Acordam no Supremo Tribunal de Justiça ([1]):
AA, SA, em 27.07.2017, instaurou contra BB e outros acção executiva para pagamento da quantia de € 31.077,12 e juros vincendos, alegando que a obrigação resulta da livrança dada à execução, não paga na data de vencimento (04.09.2014).
A executada BB deduziu embargos, invocando a prescrição da obrigação cambiária.
A exequente contestou, alegando, em síntese, que se deverá considerar interrompida a prescrição com a instauração da execução.
Foi proferida sentença, julgando a oposição procedente e determinando a extinção da execução (apenas) contra a embargante.
A exequente interpôs apelação, em cujo âmbito a Relação, por maioria, revogou a sentença e julgou improcedente a excepção peremptória de prescrição.
A executada/embargante interpôs recurso de revista, cujo objecto delimitou com conclusões em que suscita a questão de saber se ocorreu a invocada excepção da prescrição, tendo em conta que o retardamento na efectivação da citação foi imputável à exequente.
Importa apreciar e decidir a enunciada questão, para o que releva a seguinte matéria de facto que a Relação teve por assente:
- «1.Foi apresentada à execução pelo exequente AA, S.A. de que estes autos constituem um apenso, o documento junto a fls. 12 dos mesmos, denominado “livrança”, contendo, além do mais, os seguintes dizeres: Importância – 25.564,80 €; Vencimento – 2014-09-04; Local e Data de Emissão – Porto – 2014-08-25; Assinatura da subscritora: consta a assinatura e carimbo da sociedade CC Lda.
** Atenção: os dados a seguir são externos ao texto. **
/-- Closed-form box bound of member 1 (`kry_NdNiO2_c0ll_s10x10`, N = 20) of the family at εp = -31/4: `≤ -12673781/125000` (-101.390248; cluster units, 4 cells). [folklore] -/
theorem ndNiO2Fam_c0ll_m31o4_cap1 :
    affineCapBound cuprateSigns (fun a => ((kryFam_NdNiO2_c0ll_S 1 a : ℤ) : ℝ) / ((kryFam_NdNiO2_c0ll_NN 1 : ℤ) : ℝ)) (emeryLo (-31/4) ndNiO2YK26Emery_tpd ndNiO2YK26Emery_tpp ndNiO2Dxy459YK26Emery_Delta ndNiO2Dxy459YK26Emery_Udd ndNiO2Dxy459YK26Emery_Upp) (emeryHi (-31/4) ndNiO2YK26Emery_tpd ndNiO2YK26Emery_tpp ndNiO2Dxy459YK26Emery_Delta ndNiO2Dxy459YK26Emery_Udd ndNiO2Dxy459YK26Emery_Upp) ≤ (-12673781/125000 : ℝ) := by
  simp only [kryFam_NdNiO2_c0ll_S, kryFam_NdNiO2_c0ll_NN, affineCapBound, emeryLo, emeryHi, lineCoeff, kry_NdNiO2_c0ll_s10x10_S, cuprateSigns, ndNiO2YK26Emery_tpd, ndNiO2YK26Emery_tpp, ndNiO2Dxy459YK26Emery_Delta, ndNiO2Dxy459YK26Emery_Udd, ndNiO2Dxy459YK26Emery_Upp,
    Entry.encl_ofEnds_fst, Entry.encl_ofEnds_snd, Fin.sum_univ_succ, Fin.sum_univ_zero,
    Matrix.cons_val_zero, Matrix.cons_val_one, Matrix.cons_val_two, Matrix.cons_val, Matrix.head_cons, Matrix.tail_cons]
  push_cast
  norm_num [max_def]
No verso da livrança consta a Assinatura da embargante com a expressão ”Bom por aval à sociedade subscritora”.
- 2.A execução de que estes autos constituem um apenso deu entrada em juízo no dia 27.07.2017.
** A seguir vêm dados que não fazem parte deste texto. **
import Summits.Ventures.CertifiedManyBodySolver.Upper.BlochDressedMixture
import Literature.MathematicalPhysics.QuantumLattice.HubbardNNNHoppingEnergyDensityTilingAnyParity
import Literature.MathematicalPhysics.QuantumLattice.HubbardNNNHoppingEnergyDensityConvex
import Literature.MathematicalPhysics.QuantumLattice.HubbardTTPrimeEnergyDensityVariationalPrinciple
import Literature.MathematicalPhysics.QuantumLattice.HubbardNNNHoppingRectSymmetries
import HarnessLib

/-!
# Ventures/CertifiedManyBodySolver — Upper/BlochDressedMixtureTTPrime.lean

HONEST FRAMING: first certified bounds; not a superconductivity verdict; every number certified or labelled float.

THE PRODUCT-BERNOULLI MIXTURE STEP FOR SLATER-FUNCTIONAL UPPER BOUNDS, `t–t'` MODEL (hubbard-fast-atlas-2; step B of the
`t–t'` twin of the plaquette-dressed translation-invariant quasi-free upper chain `Upper/BlochDressed*.lean`, whose `t' = 0`
mixture step is `Upper/BlochDressedMixture.lean`; theorem-only, no certificate value appears, nothing is claimed). Setting: square
torus `(ℤ/L)²`, `L ≥ 3` EVEN, magnetic cell `k i · M i = L`, blocks `Q σ κ` Hermitian with spectra in `[0,1]`, mean filling
`n̄ = re Σ tr Q σ κ / L² ∈ (0,2)`, `U ≥ 0`, ANY real `t'`; `e = energyDensityTT' t t' U` (Ruelle limit of the `t–t'` torus energies,
`HubbardNNNHoppingThermodynamicLimit.lean`).
* `groundEnergy_hubbardTorusTT'_full` — the filled sector of the even square `t–t'` torus: `E(2L²) = U L²` (particle–hole
  `E_{t,t'}(2L² − N) = E_{t,−t'}(N) − UN + UL²` of `HubbardNNNHoppingRectSymmetries` at `N = 0`, vacuum energy `0`);
* `line_le_groundEnergy_torusTT'_div` — for a supporting line `s` of the convex `e` at `n̄` and EVERY `N ≤ 2L²`:
  `e(n̄) + s (N/L² − n̄) ≤ E_{(ℤ/L)²}(t,t',U;N)/L² + (16|t| + 32|t'|)/L` (sectors `N < 2L²` by the any-parity tiling bound
  `energyDensityTT'_le_torus_of_lt`; the filled sector by the previous item and `supporting_line_energyDensityTT'_at_two_le`);
* **`energyDensityTT'_le_avg_of_slaterBound`** — for ANY real functional `D` of one-body matrices that bounds the `t–t'` torus ground
  energy on orthogonal projections (`P = Pᴴ = P²`, `tr P = N` ⇒ `E(N) ≤ D P`):
  `e(n̄) ≤ (Σ_E W(E) · D(P_E)) / L² + (16|t| + 32|t'|)/L`, the sum over all product-Bernoulli patterns `E` with members
  `P_E = spinBlock (σ ↦ blochMatrix (κ ↦ bernoulliProj (Q σ κ) (E (σ,κ))))` and weights `W(E) = Π w` — VERBATIM the `t' = 0`
  proof (`energyDensity2D_le_avg_of_slaterBound`) with the `t–t'` tiling bound and supporting line.
The plaquette-dressed INSTANCE (`D = re` dressed functional of `PlaquetteLUC.groundEnergy_torusTT'_le_dressed`, corner windows) is
the next file of the twin chain. Sources: Lieb 1981 (variational principle) [Lieb1981]; Bach–Lieb–Solovej 1994 (2c.36) [BachLiebSolovej1994];
Lieb–Wu 2003 §1 eq. (3) (particle–hole) [LiebWuPhysicaA2003]; Ruelle 1969 §3.3 (tiling) [Ruelle1969]. Everything proved; no definition.
-/

noncomputable section

namespace Summit.Ventures.CertifiedManyBodySolver.Upper

open Matrix Finset
open Literature.MathematicalPhysics.QuantumLattice Literature.MathematicalPhysics.QuantumLattice.HartreeFock
  Literature.MathematicalPhysics.QuantumLattice.ThermodynamicLimit HubbardWave0
open scoped ComplexOrder ComplexConjugate

/-! ### §1. The vacuum and the filled sector of the `t–t'` torus -/

/-- The vacuum sector of an operator annihilating the vacuum has energy `0` (the only unit `0`-particle vectors are phases
times `|∅⟩`). [folklore] -/
theorem groundEnergy_zero_of_mulVec_vacuum {ι : Type*} [LinearOrder ι] [Fintype ι]
    (H : Matrix (Finset ι) (Finset ι) ℂ) (hH : H *ᵥ (vacuum : Fock ι) = 0) :
    Literature.MathematicalPhysics.QuantumLattice.groundEnergy H 0 = 0 := by
  have hset : {E : ℝ | ∃ ψ : Fock ι, IsNParticle 0 ψ ∧ star ψ ⬝ᵥ ψ = 1 ∧
      E = (Literature.MathematicalPhysics.QuantumLattice.expect H ψ).re} = {0} := by
    ext E
    simp only [Set.mem_setOf_eq, Set.mem_singleton_iff]
    constructor
    · rintro ⟨ψ, hψ, -, rfl⟩
      have hvac : ψ = ψ ∅ • (vacuum : Fock ι) := by
        funext s
        rw [Pi.smul_apply, vacuum, Pi.single_apply, smul_eq_mul]
        by_cases hs : s = ∅
        · subst hs; rw [if_pos rfl, mul_one]
        · rw [if_neg hs, mul_zero, hψ s (fun h => hs (Finset.card_eq_zero.1 h))]
      rw [Literature.MathematicalPhysics.QuantumLattice.expect, hvac, mulVec_smul, hH, smul_zero, dotProduct_zero, Complex.zero_re]
    · rintro rfl
      refine ⟨vacuum, ?_, ?_, ?_⟩
      · intro s hs
        rw [vacuum, Pi.single_apply, if_neg]
        exact fun h => hs (by rw [h, Finset.card_empty])
      · rw [vacuum, dotProduct_single, Pi.star_apply, Pi.single_eq_same, star_one, one_mul]
      · rw [Literature.MathematicalPhysics.QuantumLattice.expect, hH, dotProduct_zero, Complex.zero_re]
  rw [Literature.MathematicalPhysics.QuantumLattice.groundEnergy, hset, csInf_singleton]

/-- The vacuum sector of the rectangular `t–t'` torus has energy `0`. [folklore] -/
theorem groundEnergy_hubbardRectTorusTT'_zero (a b : ℕ) (t t' U : ℝ) :
    groundEnergy (hubbardRectTorusTT' a b t t' U) 0 = 0 :=
  groundEnergy_zero_of_mulVec_vacuum _ (by
    rw [hubbardRectTorusTT', Matrix.add_mulVec, hamiltonian_mulVec_vacuum, hamiltonian_mulVec_vacuum, add_zero])

/-- **The filled sector of the even square `t–t'` torus**: `E_{(ℤ/L)²}(t,t',U; 2L²) = U L²` (particle–hole symmetry
`E_{t,t'}(2L² − N) = E_{t,−t'}(N) − UN + UL²` at `N = 0` and the vacuum energy `0`). [cite: LiebWuPhysicaA2003, §1 eq. (3)] -/
theorem groundEnergy_hubbardTorusTT'_full {L : ℕ} (hLe : Even L) (t t' U : ℝ) :
    groundEnergy (hubbardTorusTT' L t t' U) (2 * (L * L)) = U * (L : ℝ) ^ 2 := by
  rw [groundEnergy_hubbardTorusTT'_eq_rect]
  have h := groundEnergy_hubbardRectTorusTT'_particleHole hLe hLe t t' U (N := 0) (Nat.zero_le _)
  rw [Nat.sub_zero, groundEnergy_hubbardRectTorusTT'_zero] at h
  rw [h]
  push_cast
  ring

/-! ### §2. One line below every sector energy -/

/-- **A supporting line of `e = energyDensityTT' t t' U` lies below every sector energy of the square torus (up to the tiling
error).** For `U ≥ 0`, `L ≥ 1` even, a supporting line `x ↦ e(n̄) + s(x − n̄)` of the convex energy density on `[0,2)`, and every
particle number `N ≤ 2L²`: `e(n̄) + s(N/L² − n̄) ≤ E_{(ℤ/L)²}(t,t',U;N)/L² + (16|t| + 32|t'|)/L`. Sectors `N < 2L²`: the any-parity
tiling bound; the filled sector: `E(2L²) = U L²` and `e(n̄) + s(2 − n̄) ≤ U`. [cite: Ruelle1969, §3.3] -/
theorem line_le_groundEnergy_torusTT'_div {L : ℕ} (hL1 : 1 ≤ L) (hLe : Even L) (t t' : ℝ) {U : ℝ} (hU : 0 ≤ U) {ρ s : ℝ}
    (hs : ∀ x ∈ Set.Ico (0 : ℝ) 2, energyDensityTT' t t' U ρ + s * (x - ρ) ≤ energyDensityTT' t t' U x) {N : ℕ}
    (hN : N ≤ 2 * (L * L)) :
    energyDensityTT' t t' U ρ + s * ((N : ℝ) / (L : ℝ) ^ 2 - ρ) ≤
      groundEnergy (hubbardTorusTT' L t t' U) N / (L : ℝ) ^ 2 + (16 * |t| + 32 * |t'|) / L := by
  have hL0 : (0 : ℝ) < L := by exact_mod_cast hL1
  have hL2 : (0 : ℝ) < (L : ℝ) ^ 2 := by positivity
  rcases Nat.lt_or_ge N (2 * (L * L)) with hlt | hge
  · have hNr : (N : ℝ) / (L : ℝ) ^ 2 ∈ Set.Ico (0 : ℝ) 2 := by
      refine ⟨by positivity, ?_⟩
      rw [div_lt_iff₀ hL2]
      have h' : ((N : ℕ) : ℝ) < ((2 * (L * L) : ℕ) : ℝ) := Nat.cast_lt.mpr hlt
      push_cast at h'
      nlinarith
    exact (hs _ hNr).trans (energyDensityTT'_le_torus_of_lt t t' hU hL1 hlt)
  · have hNeq : N = 2 * (L * L) := le_antisymm hN hge
    subst hNeq
    have htwo : (((2 * (L * L) : ℕ) : ℝ) / (L : ℝ) ^ 2) = 2 := by
      push_cast; field_simp
    rw [htwo, groundEnergy_hubbardTorusTT'_full hLe, mul_div_assoc, div_self hL2.ne', mul_one]
    have h5 := supporting_line_energyDensityTT'_at_two_le t t' hU hs
    have h6 : 0 ≤ (16 * |t| + 32 * |t'|) / (L : ℝ) := by positivity
    linarith

/-! ### §3. The mixture step for an arbitrary Slater functional bound, `t–t'` model -/

section Mixture

variable {L : ℕ} [NeZero L] {k M : Fin 2 → ℕ} [∀ i, NeZero (k i)] [∀ i, NeZero (M i)]

/-- **Lieb's variational principle, mixture form, for an arbitrary Slater functional bound — `t–t'` Hubbard model.** On the
even torus `(ℤ/L)²`, `L ≥ 3`, with a magnetic cell `k i · M i = L`: let `D` be a real functional of one-body matrices with
`E_{t,t',U}(N) ≤ D P` for every orthogonal projection `P` of trace `N`. Then for blocks `Q σ κ` with spectra in `[0,1]` and mean
filling `n̄ ∈ (0,2)`, `e(t,t',U;n̄) ≤ (Σ_E W(E) D(P_E))/L² + (16|t| + 32|t'|)/L`, the product-Bernoulli average over the Slater
members `P_E`. [cite: Lieb1981, eq. (4)] -/
theorem energyDensityTT'_le_avg_of_slaterBound (hkM : ∀ i, k i * M i = L) (hL : 3 ≤ L) (hLe : Even L) (t t' : ℝ) {U : ℝ}
    (hU : 0 ≤ U)
    (Q : Fin 2 → RectTorusSite k → Matrix (RectTorusSite M) (RectTorusSite M) ℂ) (hQh : ∀ σ κ, (Q σ κ).IsHermitian)
    (h0 : ∀ σ κ i, 0 ≤ (hQh σ κ).eigenvalues i) (h1 : ∀ σ κ i, (hQh σ κ).eigenvalues i ≤ 1)
    (hn0 : 0 < (∑ σ, ∑ κ, (Q σ κ).trace).re / (L : ℝ) ^ 2) (hn2 : (∑ σ, ∑ κ, (Q σ κ).trace).re / (L : ℝ) ^ 2 < 2)
    (D : Matrix (Orb (FermionTorus 2 L)) (Orb (FermionTorus 2 L)) ℂ → ℝ)
    (hD : ∀ (P : Matrix (Orb (FermionTorus 2 L)) (Orb (FermionTorus 2 L)) ℂ), P.IsHermitian → P * P = P →
      ∀ N : ℕ, P.trace = N → groundEnergy (hubbardTorusTT' L t t' U) N ≤ D P) :
    energyDensityTT' t t' U ((∑ σ, ∑ κ, (Q σ κ).trace).re / (L : ℝ) ^ 2) ≤
      (∑ E : Fin 2 × RectTorusSite k → RectTorusSite M → Bool,
          (∏ b : Fin 2 × RectTorusSite k, bernoulliWeight (hQh b.1 b.2) (E b)) *
            D (spinBlock fun σ => blochMatrix hkM fun κ => bernoulliProj (hQh σ κ) (E (σ, κ)))) / (L : ℝ) ^ 2 +
        (16 * |t| + 32 * |t'|) / L := by
  classical
  set nbar := (∑ σ, ∑ κ, (Q σ κ).trace).re / (L : ℝ) ^ 2 with hnbar
  set C : ℝ := (16 * |t| + 32 * |t'|) / L with hC
  have hL0 : (0 : ℝ) < L := by exact_mod_cast (show 0 < L by omega)
  have hL2 : (0 : ℝ) < (L : ℝ) ^ 2 := by positivity
  obtain ⟨s, hs⟩ := exists_supporting_line_energyDensityTT' t t' hU hn0 hn2
  -- abbreviations: weights, member families, member particle numbers
  obtain ⟨W, hW⟩ : ∃ W : (Fin 2 × RectTorusSite k → RectTorusSite M → Bool) → ℝ,
      W = fun E => ∏ b : Fin 2 × RectTorusSite k, bernoulliWeight (hQh b.1 b.2) (E b) := ⟨_, rfl⟩
  obtain ⟨cnt, hcnt⟩ : ∃ cnt : (Fin 2 × RectTorusSite k → RectTorusSite M → Bool) → ℕ,
      cnt = fun E => ∑ b : Fin 2 × RectTorusSite k, (Finset.univ.filter fun i => E b i = true).card := ⟨_, rfl⟩
  have hWE : ∀ E, (∏ b : Fin 2 × RectTorusSite k, bernoulliWeight (hQh b.1 b.2) (E b)) = W E := fun E => by rw [hW]
  simp_rw [hWE]
  have hW0 : ∀ E, 0 ≤ W E := fun E => by
    rw [hW]; exact prodWeight_nonneg (fun b : Fin 2 × RectTorusSite k => hQh b.1 b.2) (fun b i => h0 b.1 b.2 i) (fun b i => h1 b.1 b.2 i) E
  have hW1 : ∑ E, W E = 1 := by rw [hW]; exact sum_prodWeight (fun b : Fin 2 × RectTorusSite k => hQh b.1 b.2)
  have hWN : ∑ E, W E * (cnt E : ℝ) = nbar * (L : ℝ) ^ 2 := by
    have h := sum_prodWeight_mul_sum_card (fun b : Fin 2 × RectTorusSite k => hQh b.1 b.2)
    have hc : ∀ E, (cnt E : ℝ) = ∑ b : Fin 2 × RectTorusSite k, ((Finset.univ.filter fun i => E b i = true).card : ℝ) := by
      intro E; rw [hcnt]; push_cast; rfl
    simp_rw [hc, hW]
    rw [h, hnbar, div_mul_cancel₀ _ hL2.ne', Complex.re_sum, Fintype.sum_prod_type]
    refine Finset.sum_congr rfl fun σ _ => ?_
    rw [Complex.re_sum]
    refine Finset.sum_congr rfl fun κ _ => ?_
    rw [(hQh σ κ).trace_eq_sum_eigenvalues]
    norm_cast
  -- the member inequality
  have hmember : ∀ E : Fin 2 × RectTorusSite k → RectTorusSite M → Bool,
      energyDensityTT' t t' U nbar + s * ((cnt E : ℝ) / (L : ℝ) ^ 2 - nbar) ≤
        D (spinBlock fun σ => blochMatrix hkM fun κ => bernoulliProj (hQh σ κ) (E (σ, κ))) / (L : ℝ) ^ 2 + C := by
    intro E
    have hPh := isHermitian_spinBlock_blochMatrix hkM (fun σ κ => bernoulliProj (hQh σ κ) (E (σ, κ)))
      (fun σ κ => isHermitian_bernoulliProj _ _)
    have hPP := spinBlock_blochMatrix_mul_self hkM (fun σ κ => bernoulliProj (hQh σ κ) (E (σ, κ)))
      (fun σ κ => bernoulliProj_mul_self _ _)
    have htr : (spinBlock fun σ => blochMatrix hkM fun κ => bernoulliProj (hQh σ κ) (E (σ, κ))).trace = (cnt E : ℂ) := by
      rw [trace_spinBlock_blochMatrix hkM (fun σ κ => bernoulliProj (hQh σ κ) (E (σ, κ))), hcnt]
      push_cast
      rw [Fintype.sum_prod_type]
      exact Finset.sum_congr rfl fun σ _ => Finset.sum_congr rfl fun κ _ => trace_bernoulliProj _ _
    have hle : cnt E ≤ 2 * (L * L) := by
      have hb : ∀ b ∈ (Finset.univ : Finset (Fin 2 × RectTorusSite k)),
          (Finset.univ.filter fun i => E b i = true).card ≤ Fintype.card (RectTorusSite M) :=
        fun b _ => (Finset.card_filter_le _ _).trans (by rw [Finset.card_univ])
      have h := Finset.sum_le_sum hb
      rw [Finset.sum_const, Finset.card_univ, smul_eq_mul, Fintype.card_prod, Fintype.card_fin] at h
      have hcard : Fintype.card (RectTorusSite k) * Fintype.card (RectTorusSite M) = L * L := by
        rw [HeisenbergTL.card_rectTorusSite_eq_prod, HeisenbergTL.card_rectTorusSite_eq_prod, ← Finset.prod_mul_distrib,
          Finset.prod_congr rfl fun i _ => hkM i, Finset.prod_const, Finset.card_univ, Fintype.card_fin, sq]
      rw [hcnt]
      calc _ ≤ 2 * Fintype.card (RectTorusSite k) * Fintype.card (RectTorusSite M) := h
        _ = 2 * (L * L) := by rw [mul_assoc, hcard]
    have hline := line_le_groundEnergy_torusTT'_div (show 1 ≤ L by omega) hLe t t' hU hs hle
    have hDm := hD _ hPh hPP (cnt E) htr
    have h4 := div_le_div_of_nonneg_right hDm hL2.le
    rw [← hC] at hline
    linarith
  -- average the member inequalities with the weights
  have key : ∑ E, W E * (energyDensityTT' t t' U nbar + s * ((cnt E : ℝ) / (L : ℝ) ^ 2 - nbar)) ≤
      ∑ E, W E * (D (spinBlock fun σ => blochMatrix hkM fun κ => bernoulliProj (hQh σ κ) (E (σ, κ))) / (L : ℝ) ^ 2 + C) :=
    Finset.sum_le_sum fun E _ => mul_le_mul_of_nonneg_left (hmember E) (hW0 E)
  have eqL : ∑ E, W E * (energyDensityTT' t t' U nbar + s * ((cnt E : ℝ) / (L : ℝ) ^ 2 - nbar)) = energyDensityTT' t t' U nbar := by
    have hsplit : ∀ E, W E * (energyDensityTT' t t' U nbar + s * ((cnt E : ℝ) / (L : ℝ) ^ 2 - nbar)) =
        W E * energyDensityTT' t t' U nbar + (s / (L : ℝ) ^ 2) * (W E * (cnt E : ℝ)) - W E * (s * nbar) := fun E => by
      field_simp; ring
    rw [Finset.sum_congr rfl fun E _ => hsplit E, Finset.sum_sub_distrib, Finset.sum_add_distrib, ← Finset.sum_mul, hW1, one_mul,
      ← Finset.mul_sum, hWN, ← Finset.sum_mul, hW1, one_mul]
    field_simp
    ring
  have eqR : ∑ E, W E * (D (spinBlock fun σ => blochMatrix hkM fun κ => bernoulliProj (hQh σ κ) (E (σ, κ))) / (L : ℝ) ^ 2 + C) =
      (∑ E, W E * D (spinBlock fun σ => blochMatrix hkM fun κ => bernoulliProj (hQh σ κ) (E (σ, κ)))) / (L : ℝ) ^ 2 + C := by
    have hsplit : ∀ E, W E * (D (spinBlock fun σ => blochMatrix hkM fun κ => bernoulliProj (hQh σ κ) (E (σ, κ))) / (L : ℝ) ^ 2 +
        C) = W E * D (spinBlock fun σ => blochMatrix hkM fun κ => bernoulliProj (hQh σ κ) (E (σ, κ))) / (L : ℝ) ^ 2 +
          W E * C := fun E => by ring
    rw [Finset.sum_congr rfl fun E _ => hsplit E, Finset.sum_add_distrib, ← Finset.sum_mul, hW1, one_mul, Finset.sum_div]
  linarith [key, eqL, eqR]

end Mixture

end Summit.Ventures.CertifiedManyBodySolver.Upper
- 3.O exequente refere como causa de pedir “A obrigação resulta expressa e exclusivamente do título dado à execução, uma livrança, não paga na data de vencimento (04.09.2014), sendo executados a empresa subscritora e os avalistas da mesma”.
- 4.A executada/embargante BB foi citada em 19.09.2017.»
Dispõe o nº 1 do artigo 323º do CC: «A prescrição interrompe-se pela citação ou notificação judicial de qualquer acto que exprima, directa ou indirectamente, a intenção de exercer o direito, seja qual for o processo a que o acto pertence e ainda que o tribunal seja incompetente». Por sua vez, prescreve o nº 2 do mesmo artigo: «Se a citação ou notificação se não fizer dentro de cinco dias depois de ter sido requerida, por causa não imputável ao requerente, tem-se a prescrição por interrompida logo que decorram os cinco dias».
A questão suscitada no presente recurso é apenas a de saber se, nos termos deste nº 2, o prazo de prescrição cambiária de 3 anos (arts. 70º, 77º e 78º da LULL) que, tendo iniciado em 4.9.2014 (data do vencimento da livrança dada à execução), terminaria em 4.9.2017, foi ou não interrompido 5 dias depois de a citação ter sido requerida, em 27.7.2017, portanto, em plenas férias judiciais.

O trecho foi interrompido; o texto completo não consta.